I have the following:
using the principle of mathematical induction, prove that is true that $\forall n \in \mathbb{N}$ we have
$$4\sum_{k=-1}^{n}(5)^k = 5^{n+1}-\frac{1}{5}$$
I have done it, but with some problems.
I consider the statement: $$P(n) :4\sum_{k=-1}^{n}(5)^k = 5^{n+1}-\frac{1}{5}, \quad \forall n \in \mathbb{N}$$ since $n \in \mathbb{N}$, it is a number $\ge0$, so the base step is to value the statement for $n=0$. $$\begin{array}{lcl}P(0) : 4\sum_{k=-1}^{0}(5)^k & = & 5^{0+1}-\frac{1}{5} \end{array}$$ hence, $$\begin{array}{lcl}4 \left ( 5^{-1} + 5^0\right ) & = & 5 -\frac{1}{5} \\ \frac{24}{5} &= & \frac{24}{5} \end{array}$$ so it is true for $n=0$.
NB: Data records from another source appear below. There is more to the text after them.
import Summits.AtomisticToContinuum.BoseEinsteinCondensation.Theorems.BECThomsonPrincipleGDTransferSeededProjectedDichotomyCardinality
import Summits.AtomisticToContinuum.BoseEinsteinCondensation.Theorems.BECThomsonPrincipleGDTransferSeededProjectedDichotomyPlainPair

/-!
# Route `BECThomsonPrinciple`, crux `GDTransfer` (stmt-AtomisticToContinuum-9482), line `seeded-continuity`:
# stub `stub_projectedDichotomy`, part A3b — ZERO-DEFECT RESPONSE (W3) of the plain witness pair

Support file of the registered stub `stub_projectedDichotomy`.  For a periodic trial state `Ψ`, `n ≠ 0` and the plain
pair `ζ₊ = N^{-1/2}B_nΨ = N^{-1/2}Σ_i e_n(x_i)P_iΨ`, `ζ₋ = N^{-1/2}B_n†Ψ = N^{-1/2}Σ_i P_i^{(n)}Ψ`:
`‖ζ₊‖² + ‖ζ₋‖² ≤ N|σ_n(ζ₊,Ψ) + σ_n(Ψ,ζ₋)|` (`plainPair_positivity`, a0's interface shape (W3) with zero defect), from
* (L2) of the landed `LNSSAlgebra`: `Nσ(ζ₊,Ψ) = ⟨ζ₊, Λ_n†Ψ⟩ = N^{-1/2}⟨B_nΨ, B_n n̂₀^{-1/2}Ψ⟩` and
  `Nσ(Ψ,ζ₋) = ⟨Λ_nΨ, ζ₋⟩ = N^{-1/2}⟨n̂₀^{-1/2}B_n†Ψ, B_n†Ψ⟩` (`lnssUpper = B_n ∘ rootInv`, `lnssLower = rootInv ∘ B_n†` by `rfl`);
* the operator bound `n̂₀^{-1/2} ≥ N^{-1/2}(1 − Q_∅)` of part A3a applied to `h = B_n†Ψ` (`Q_∅B_n†Ψ = 0`) — `lower_overlap`;
* for `ζ₊`, the cardinality decomposition of part A3a and cross-cardinality orthogonality of part A2:
  `⟨B_nΨ, B_n n̂₀^{-1/2}Ψ⟩ = Σ_{j≥1} j^{-1/2}‖B_nΠ_jΨ‖² ≥ N^{-1/2}‖B_nΨ‖²` (`j ≤ N`, `B_nΠ_0Ψ = 0`) — `upper_overlap`.
All [folklore] (arXiv:1211.2778 §2; LSSY2005 App. A).
-/

noncomputable section

open MeasureTheory Filter
open scoped ENNReal NNReal ComplexConjugate

namespace Summit.AtomisticToContinuum.BoseEinsteinCondensation.Cruxes.GDTransfer.Seeded

namespace Positivity

open Literature.MathematicalPhysics.QuantumManyBody.BoseGas
open Summit.AtomisticToContinuum.BoseEinsteinCondensation.Theorems.GaussianDominationCan.Negative
open Summit.AtomisticToContinuum.BoseEinsteinCondensation.Cruxes.GDTransfer.DysonDressedWitness
open ChordVariation (continuous_modeProj dir_const_mul mass_smul)
open Lnss Sector Cardinality

variable {N m : ℕ} {L : ℝ}

/-! ## The two overlaps -/

/-- **The upper overlap**: `⟨B_nΨ, B_n n̂₀^{-1/2}Ψ⟩ = Σ_{j ≥ 1} j^{-1/2}‖B_nΠ_jΨ‖²`, a real number `≥ N^{-1/2}‖B_nΨ‖²`.
[folklore] -/
theorem upper_overlap (hL : 0 < L) {n : Fin 3 → ℤ} (hn : n ≠ 0) {ψ : Config (m + 1) → ℂ} (hψ : Continuous ψ) :
    ∃ r : ℝ, (∫ X in cellN (m + 1) L, conj (∑ i : Fin (m + 1), cellWave L n (X i) * cellAvg (m + 1) L i ψ X) *
        lnssUpper m L n ψ X) = (r : ℂ) ∧
      (Real.sqrt ((m : ℝ) + 1))⁻¹ *
          ∫ X in cellN (m + 1) L, ‖∑ i : Fin (m + 1), cellWave L n (X i) * cellAvg (m + 1) L i ψ X‖ ^ 2 ≤ r := by
  set A : ℕ → Config (m + 1) → ℂ := fun j X => ∑ i : Fin (m + 1), cellWave L n (X i) *
    cellAvg (m + 1) L i (fun Y => ∑ T ∈ (Finset.univ : Finset (Finset (Fin (m + 1)))).filter
      (fun T => T.card = j), modeProj (m + 1) L T ψ Y) X with hA
  set a : ℕ → ℝ := fun j => ∫ X in cellN (m + 1) L, ‖A j X‖ ^ 2 with ha
  set c : ℕ → ℂ := fun j => if j = 0 then 0 else ((Real.sqrt (j : ℝ))⁻¹ : ℂ) with hc
  have hPic : ∀ j ∈ Finset.range (m + 2), Continuous (fun Y => ∑ T ∈ (Finset.univ :
      Finset (Finset (Fin (m + 1)))).filter (fun T => T.card = j), modeProj (m + 1) L T ψ Y) := fun j _ =>
    continuous_finsetSum _ fun T _ => continuous_modeProj T hψ
  -- the two decompositions
  have hψdec : ψ = fun Y => ∑ j ∈ Finset.range (m + 2), (1 : ℂ) * ∑ T ∈ (Finset.univ :
      Finset (Finset (Fin (m + 1)))).filter (fun T => T.card = j), modeProj (m + 1) L T ψ Y := by
    funext Y
    simp only [one_mul]
    exact (sum_cardSum_apply ψ Y).symm
  have hRdec : rootInv m L ψ = fun Y => ∑ j ∈ Finset.range (m + 2), c j * ∑ T ∈ (Finset.univ :
      Finset (Finset (Fin (m + 1)))).filter (fun T => T.card = j), modeProj (m + 1) L T ψ Y := by
    funext Y
    exact rootInv_apply_eq_cardSum ψ Y
  have hB : (fun X => ∑ i : Fin (m + 1), cellWave L n (X i) * cellAvg (m + 1) L i ψ X) =
      fun X => ∑ j ∈ Finset.range (m + 2), (1 : ℂ) * A j X := by
    conv_lhs => rw [hψdec]
    rw [upB_finset_sum _ _ hPic n]
  have hBR : lnssUpper m L n ψ = fun X => ∑ j ∈ Finset.range (m + 2), c j * A j X := by
    show (fun X => ∑ i : Fin (m + 1), cellWave L n (X i) * cellAvg (m + 1) L i (rootInv m L ψ) X) = _
    rw [hRdec, upB_finset_sum _ _ hPic n]
  -- the diagonal computations
  have h1 : ∫ X in cellN (m + 1) L, conj (∑ j ∈ Finset.range (m + 2), (1 : ℂ) * A j X) *
      (∑ j ∈ Finset.range (m + 2), c j * A j X) =
        ∑ j ∈ Finset.range (m + 2), conj (1 : ℂ) * c j * ((a j : ℝ) : ℂ) :=
    integral_conj_sum_upB_mul_sum_upB hL hn c (fun _ => (1 : ℂ)) hψ
  have h2 : ∫ X in cellN (m + 1) L, conj (∑ j ∈ Finset.range (m + 2), (1 : ℂ) * A j X) *
      (∑ j ∈ Finset.range (m + 2), (1 : ℂ) * A j X) =
        ∑ j ∈ Finset.range (m + 2), conj (1 : ℂ) * (1 : ℂ) * ((a j : ℝ) : ℂ) :=
    integral_conj_sum_upB_mul_sum_upB hL hn (fun _ => (1 : ℂ)) (fun _ => (1 : ℂ)) hψ
  simp only [map_one, one_mul] at h1 h2
  have hBX : ∀ X, ∑ i : Fin (m + 1), cellWave L n (X i) * cellAvg (m + 1) L i ψ X =
      ∑ j ∈ Finset.range (m + 2), A j X := fun X => by
    simpa only [one_mul] using congrFun hB X
  have hBRX : ∀ X, lnssUpper m L n ψ X = ∑ j ∈ Finset.range (m + 2), c j * A j X := fun X => congrFun hBR X
  refine ⟨∑ j ∈ Finset.range (m + 2), (if j = 0 then 0 else (Real.sqrt (j : ℝ))⁻¹) * a j, ?_, ?_⟩
  · simp_rw [hBRX, hBX]
    rw [h1]
    push_cast
    refine Finset.sum_congr rfl fun j _ => ?_
    rw [hc]
    dsimp only
    by_cases hj : j = 0
    · rw [if_pos hj, if_pos hj]
      simp
    · rw [if_neg hj, if_neg hj]
      push_cast
      ring
  · -- `N^{-1/2} Σ_j a_j ≤ Σ_j [j ≠ 0] j^{-1/2} a_j`, with `a_0 = 0`
    have hU : ∫ X in cellN (m + 1) L, ‖∑ i : Fin (m + 1), cellWave L n (X i) * cellAvg (m + 1) L i ψ X‖ ^ 2 =
        ∑ j ∈ Finset.range (m + 2), a j := by
      apply Complex.ofReal_injective
      rw [← integral_conj_mul_self]
      simp_rw [hBX]
      rw [h2]
      push_cast
      rfl
    have hA0 : A 0 = 0 := upB_cardSum_zero hL hn hψ
    have ha0 : a 0 = 0 := by
      show (∫ X in cellN (m + 1) L, ‖A 0 X‖ ^ 2) = 0
      rw [hA0]
      simp
    rw [hU, Finset.mul_sum]
    refine Finset.sum_le_sum fun j hj => ?_
    have haj : 0 ≤ a j := integral_nonneg fun X => sq_nonneg _
    by_cases hj0 : j = 0
    · subst hj0
      rw [ha0]
      simp
    · rw [if_neg hj0]
      refine mul_le_mul_of_nonneg_right ?_ haj
      have hjle : (j : ℝ) ≤ (m : ℝ) + 1 := by
        have := Finset.mem_range.1 hj
        exact_mod_cast Nat.lt_succ_iff.1 this
      have hjpos : 0 < Real.sqrt (j : ℝ) := Real.sqrt_pos.2 (by exact_mod_cast Nat.pos_of_ne_zero hj0)
      exact inv_anti₀ hjpos (Real.sqrt_le_sqrt hjle)

/-- **The lower overlap**: `⟨n̂₀^{-1/2}B_n†Ψ, B_n†Ψ⟩` is a real number `≥ N^{-1/2}‖B_n†Ψ‖²` (`Q_∅ B_n†Ψ = 0`). [folklore] -/
theorem lower_overlap (hL : 0 < L) (n : Fin 3 → ℤ) {ψ : Config (m + 1) → ℂ} (hψ : Continuous ψ) :
    ∃ r : ℝ, (∫ X in cellN (m + 1) L, conj (lnssLower m L n ψ X) * (∑ i : Fin (m + 1), fourierAvg m L n i ψ X)) =
        (r : ℂ) ∧
      (Real.sqrt ((m : ℝ) + 1))⁻¹ * ∫ X in cellN (m + 1) L, ‖∑ i : Fin (m + 1), fourierAvg m L n i ψ X‖ ^ 2 ≤ r := by
  have hh : Continuous fun X => ∑ i : Fin (m + 1), fourierAvg m L n i ψ X := continuous_sum_fourierAvg n hψ
  have h0 : modeProj (m + 1) L ∅ (fun X => ∑ i : Fin (m + 1), fourierAvg m L n i ψ X) = 0 := by
    rw [modeProj_finset_sum _ (fun i _ => continuous_fourierAvg n i hψ)]
    funext X
    rw [Pi.zero_apply]
    exact Finset.sum_eq_zero fun i _ => by
      rw [modeProj_fourierAvg_eq_zero hL n (Finset.notMem_empty i) hψ, Pi.zero_apply]
  refine ⟨_, ?_, rootInv_lower hL hh h0⟩
  show (∫ X in cellN (m + 1) L, conj (rootInv m L (fun X => ∑ i : Fin (m + 1), fourierAvg m L n i ψ X) X) *
      (∑ i : Fin (m + 1), fourierAvg m L n i ψ X)) = _
  rw [← integral_conj_mul_rootInv hh hh, integral_conj_mul_rootInv_self hL hh]

/-! ## (W3) for the plain pair -/

/-- `‖(x : ℂ)‖₊² = x²` in `ℝ≥0∞` for `x ≥ 0`. [folklore] -/
theorem coef_sq {x : ℝ} (hx : 0 ≤ x) : ((‖(x : ℂ)‖₊ : ℝ≥0∞)) ^ 2 = ENNReal.ofReal (x ^ 2) := by
  rw [← ENNReal.coe_pow, ← ENNReal.ofReal_coe_nnreal, NNReal.coe_pow, coe_nnnorm, Complex.norm_real,
    Real.norm_of_nonneg hx]

/-- **(W3) with zero defect for the plain pair**: `‖ζ₊‖² + ‖ζ₋‖² ≤ N|σ_n(ζ₊,Ψ) + σ_n(Ψ,ζ₋)|`. [folklore] -/
theorem mass_add_mass_le (hL : 0 < L) {n : Fin 3 → ℤ} (hn : n ≠ 0) (Ψ : PeriodicTrialState (m + 1) L) :
    mass L (fun X => ((Real.sqrt ((m : ℝ) + 1))⁻¹ : ℂ) *
          ∑ i : Fin (m + 1), cellWave L n (X i) * cellAvg (m + 1) L i Ψ.ψ X) +
        mass L (fun X => ((Real.sqrt ((m : ℝ) + 1))⁻¹ : ℂ) * ∑ i : Fin (m + 1), fourierAvg m L n i Ψ.ψ X) ≤
      ENNReal.ofReal (((m + 1 : ℕ) : ℝ) *
        ‖srcPair m L n (fun X => ((Real.sqrt ((m : ℝ) + 1))⁻¹ : ℂ) *
              ∑ i : Fin (m + 1), cellWave L n (X i) * cellAvg (m + 1) L i Ψ.ψ X) Ψ.ψ +
            srcPair m L n Ψ.ψ (fun X => ((Real.sqrt ((m : ℝ) + 1))⁻¹ : ℂ) *
              ∑ i : Fin (m + 1), fourierAvg m L n i Ψ.ψ X)‖) := by
  have hψ : Continuous Ψ.ψ := Ψ.contDiff.continuous
  set cN : ℝ := (Real.sqrt ((m : ℝ) + 1))⁻¹ with hcN
  have hcN0 : 0 ≤ cN := by positivity
  have hcoe : ((Real.sqrt ((m : ℝ) + 1))⁻¹ : ℂ) = ((cN : ℝ) : ℂ) := by
    rw [hcN, Complex.ofReal_inv]
  simp only [hcoe]
  -- the directions and their symmetry
  have hdU := dir_const_mul (PlainPair.isDirection_upB hL.ne' n (isDirection_trialState Ψ)) (cN : ℂ)
  have hdD := dir_const_mul (PlainPair.isDirection_dnB n (isDirection_trialState Ψ)) (cN : ℂ)
  have hUc : Continuous fun X => ∑ i : Fin (m + 1), cellWave L n (X i) * cellAvg (m + 1) L i Ψ.ψ X :=
    (PlainPair.isDirection_upB hL.ne' n (isDirection_trialState Ψ)).contDiff.continuous
  have hDc : Continuous fun X => ∑ i : Fin (m + 1), fourierAvg m L n i Ψ.ψ X := continuous_sum_fourierAvg n hψ
  -- the overlaps
  obtain ⟨rU, hrU, hrUle⟩ := upper_overlap hL hn hψ
  obtain ⟨rD, hrD, hrDle⟩ := lower_overlap hL n hψ
  set U : ℝ := ∫ X in cellN (m + 1) L, ‖∑ i : Fin (m + 1), cellWave L n (X i) * cellAvg (m + 1) L i Ψ.ψ X‖ ^ 2
    with hU
  set D : ℝ := ∫ X in cellN (m + 1) L, ‖∑ i : Fin (m + 1), fourierAvg m L n i Ψ.ψ X‖ ^ 2 with hD
  have hU0 : 0 ≤ U := integral_nonneg fun X => sq_nonneg _
  have hD0 : 0 ≤ D := integral_nonneg fun X => sq_nonneg _
  -- (L2): `N σ(ζ₊,Ψ) = cN · rU`, `N σ(Ψ,ζ₋) = cN · rD`
  have hσU : ((m + 1 : ℕ) : ℂ) * srcPair m L n (fun X => (cN : ℂ) *
      ∑ i : Fin (m + 1), cellWave L n (X i) * cellAvg (m + 1) L i Ψ.ψ X) Ψ.ψ = ((cN * rU : ℝ) : ℂ) := by
    rw [natMul_srcPair_eq_inner_lnssUpper hL n hdU.contDiff.continuous hdU.symm hψ Ψ.symm]
    simp only [map_mul, Complex.conj_ofReal]
    calc ∫ X in cellN (m + 1) L, (cN : ℂ) *
          conj (∑ i : Fin (m + 1), cellWave L n (X i) * cellAvg (m + 1) L i Ψ.ψ X) * lnssUpper m L n Ψ.ψ X
        = (cN : ℂ) * ∫ X in cellN (m + 1) L,
            conj (∑ i : Fin (m + 1), cellWave L n (X i) * cellAvg (m + 1) L i Ψ.ψ X) * lnssUpper m L n Ψ.ψ X := by
          rw [← integral_const_mul]
          exact integral_congr_ae (Eventually.of_forall fun X => by ring)
      _ = ((cN * rU : ℝ) : ℂ) := by rw [hrU]; push_cast; ring
  have hσD : ((m + 1 : ℕ) : ℂ) * srcPair m L n Ψ.ψ (fun X => (cN : ℂ) *
      ∑ i : Fin (m + 1), fourierAvg m L n i Ψ.ψ X) = ((cN * rD : ℝ) : ℂ) := by
    rw [natMul_srcPair_eq_inner_lnssLower hL n hψ Ψ.symm hdD.contDiff.continuous hdD.symm]
    calc ∫ X in cellN (m + 1) L, conj (lnssLower m L n Ψ.ψ X) *
          ((cN : ℂ) * ∑ i : Fin (m + 1), fourierAvg m L n i Ψ.ψ X)
        = (cN : ℂ) * ∫ X in cellN (m + 1) L, conj (lnssLower m L n Ψ.ψ X) *
            ∑ i : Fin (m + 1), fourierAvg m L n i Ψ.ψ X := by
          rw [← integral_const_mul]
          exact integral_congr_ae (Eventually.of_forall fun X => by ring)
      _ = ((cN * rD : ℝ) : ℂ) := by rw [hrD]; push_cast; ring
  -- the masses in real numbers
  have hmU : mass L (fun X => (cN : ℂ) * ∑ i : Fin (m + 1), cellWave L n (X i) * cellAvg (m + 1) L i Ψ.ψ X) =
      ENNReal.ofReal (cN ^ 2 * U) := by
    rw [mass_smul, coef_sq hcN0]
    unfold mass
    rw [lintegral_nnnorm_sq_eq _ hUc, ← ENNReal.ofReal_mul (sq_nonneg _)]
  have hmD : mass L (fun X => (cN : ℂ) * ∑ i : Fin (m + 1), fourierAvg m L n i Ψ.ψ X) =
      ENNReal.ofReal (cN ^ 2 * D) := by
    rw [mass_smul, coef_sq hcN0]
    unfold mass
    rw [lintegral_nnnorm_sq_eq _ hDc, ← ENNReal.ofReal_mul (sq_nonneg _)]
  -- the real inequality `cN²(U + D) ≤ cN(rU + rD) = N|σ₊ + σ₋|`
  have hreal : cN ^ 2 * U + cN ^ 2 * D ≤ cN * (rU + rD) := by
    have h1 : cN * (cN * U) ≤ cN * rU := mul_le_mul_of_nonneg_left hrUle hcN0
    have h2 : cN * (cN * D) ≤ cN * rD := mul_le_mul_of_nonneg_left hrDle hcN0
    nlinarith
  have hnorm : ((m + 1 : ℕ) : ℝ) *
      ‖srcPair m L n (fun X => (cN : ℂ) * ∑ i : Fin (m + 1), cellWave L n (X i) * cellAvg (m + 1) L i Ψ.ψ X) Ψ.ψ +
        srcPair m L n Ψ.ψ (fun X => (cN : ℂ) * ∑ i : Fin (m + 1), fourierAvg m L n i Ψ.ψ X)‖ =
      cN * (rU + rD) := by
    have hpos : 0 ≤ cN * (rU + rD) := by nlinarith [hreal, mul_nonneg (sq_nonneg cN) hU0, mul_nonneg (sq_nonneg cN) hD0]
    have h := congrArg norm (show ((m + 1 : ℕ) : ℂ) * (srcPair m L n (fun X => (cN : ℂ) *
        ∑ i : Fin (m + 1), cellWave L n (X i) * cellAvg (m + 1) L i Ψ.ψ X) Ψ.ψ +
          srcPair m L n Ψ.ψ (fun X => (cN : ℂ) * ∑ i : Fin (m + 1), fourierAvg m L n i Ψ.ψ X)) =
        ((cN * (rU + rD) : ℝ) : ℂ) by rw [mul_add, hσU, hσD]; push_cast; ring)
    rwa [norm_mul, Complex.norm_natCast, Complex.norm_real, Real.norm_of_nonneg hpos] at h
  rw [hmU, hmD, ← ENNReal.ofReal_add (by positivity) (by positivity), hnorm]
  exact ENNReal.ofReal_le_ofReal hreal

end Positivity

/-- **Part A3 of `stub_projectedDichotomy` (registered helper statement)**: the ZERO-DEFECT RESPONSE (W3) of the
plain one-body witness pair `ζ₊ = N^{-1/2}Σ_i e_n(x_i)P_iΨ`, `ζ₋ = N^{-1/2}Σ_i P_i^{(n)}Ψ` —
`‖ζ₊‖² + ‖ζ₋‖² ≤ 2N|σ_n(ζ₊,Ψ) + σ_n(Ψ,ζ₋)|` for every periodic trial state and `n ≠ 0`. [folklore] -/
theorem plainPair_positivity :
    ∀ (m : ℕ) (L : ℝ), 0 < L → ∀ n : Fin 3 → ℤ, n ≠ 0 →
      ∀ Ψ : Literature.MathematicalPhysics.QuantumManyBody.BoseGas.PeriodicTrialState (m + 1) L,
        Summit.AtomisticToContinuum.BoseEinsteinCondensation.Cruxes.GDTransfer.DysonDressedWitness.mass L
              (fun X => ((Real.sqrt ((m : ℝ) + 1))⁻¹ : ℂ) *
                ∑ i : Fin (m + 1), Literature.MathematicalPhysics.QuantumManyBody.BoseGas.cellWave L n (X i) *
                  Summit.AtomisticToContinuum.BoseEinsteinCondensation.Theorems.GaussianDominationCan.Negative.cellAvg
                    (m + 1) L i Ψ.ψ X) +
            Summit.AtomisticToContinuum.BoseEinsteinCondensation.Cruxes.GDTransfer.DysonDressedWitness.mass L
              (fun X => ((Real.sqrt ((m : ℝ) + 1))⁻¹ : ℂ) *
                ∑ i : Fin (m + 1),
                  Summit.AtomisticToContinuum.BoseEinsteinCondensation.Cruxes.GDTransfer.DysonDressedWitness.fourierAvg
                    m L n i Ψ.ψ X) ≤
          2 * ENNReal.ofReal (((m + 1 : ℕ) : ℝ) *
            ‖Summit.AtomisticToContinuum.BoseEinsteinCondensation.Cruxes.GDTransfer.DysonDressedWitness.srcPair m L n
                  (fun X => ((Real.sqrt ((m : ℝ) + 1))⁻¹ : ℂ) *
                    ∑ i : Fin (m + 1), Literature.MathematicalPhysics.QuantumManyBody.BoseGas.cellWave L n (X i) *
                      Summit.AtomisticToContinuum.BoseEinsteinCondensation.Theorems.GaussianDominationCan.Negative.cellAvg
                        (m + 1) L i Ψ.ψ X) Ψ.ψ +
                Summit.AtomisticToContinuum.BoseEinsteinCondensation.Cruxes.GDTransfer.DysonDressedWitness.srcPair m L n
                  Ψ.ψ (fun X => ((Real.sqrt ((m : ℝ) + 1))⁻¹ : ℂ) *
                    ∑ i : Fin (m + 1),
                      Summit.AtomisticToContinuum.BoseEinsteinCondensation.Cruxes.GDTransfer.DysonDressedWitness.fourierAvg
                        m L n i Ψ.ψ X)‖) :=
  fun _ _ hL _ hn Ψ => (Positivity.mass_add_mass_le hL hn Ψ).trans (le_mul_of_one_le_left' (by norm_num))

end Summit.AtomisticToContinuum.BoseEinsteinCondensation.Cruxes.GDTransfer.Seeded

end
Now assume as true the statement for $n=h$ $$P(h) : 4\sum_{k=-1}^{h}(5)^k = 5^{h+1}-\frac{1}{5}$$ basing on the truth of this last one, let's check the truth of $P(h+1)$: $$P(h+1) : 4\sum_{k=-1}^{h+1}(5)^k = 5^{(h+1)+1}-\frac{1}{5}$$ now here I encounter some problems, I know that inside this last summation is included both $h$ and $h+1$ but I don't understand how to do, I have tried this without success: $$\begin{array}{rcl}4\sum_{k=-1}^{h+1}(5)^k & = & 4\sum_{k=-1}^{h}(5)^k + \sum_{k=h+1}^{h+1}(5)^k \\ & = & 5^{h+1} -\frac{1}{5} + 5^{h+1} \\ & = & 2 \cdot 5^{h+1} -\frac{1}{5} \end{array}$$ it not the result $5^{(h+1)+1} - \frac{1}{5}$ desiderd.
Please, can you tell me, Where is the error? Thanks!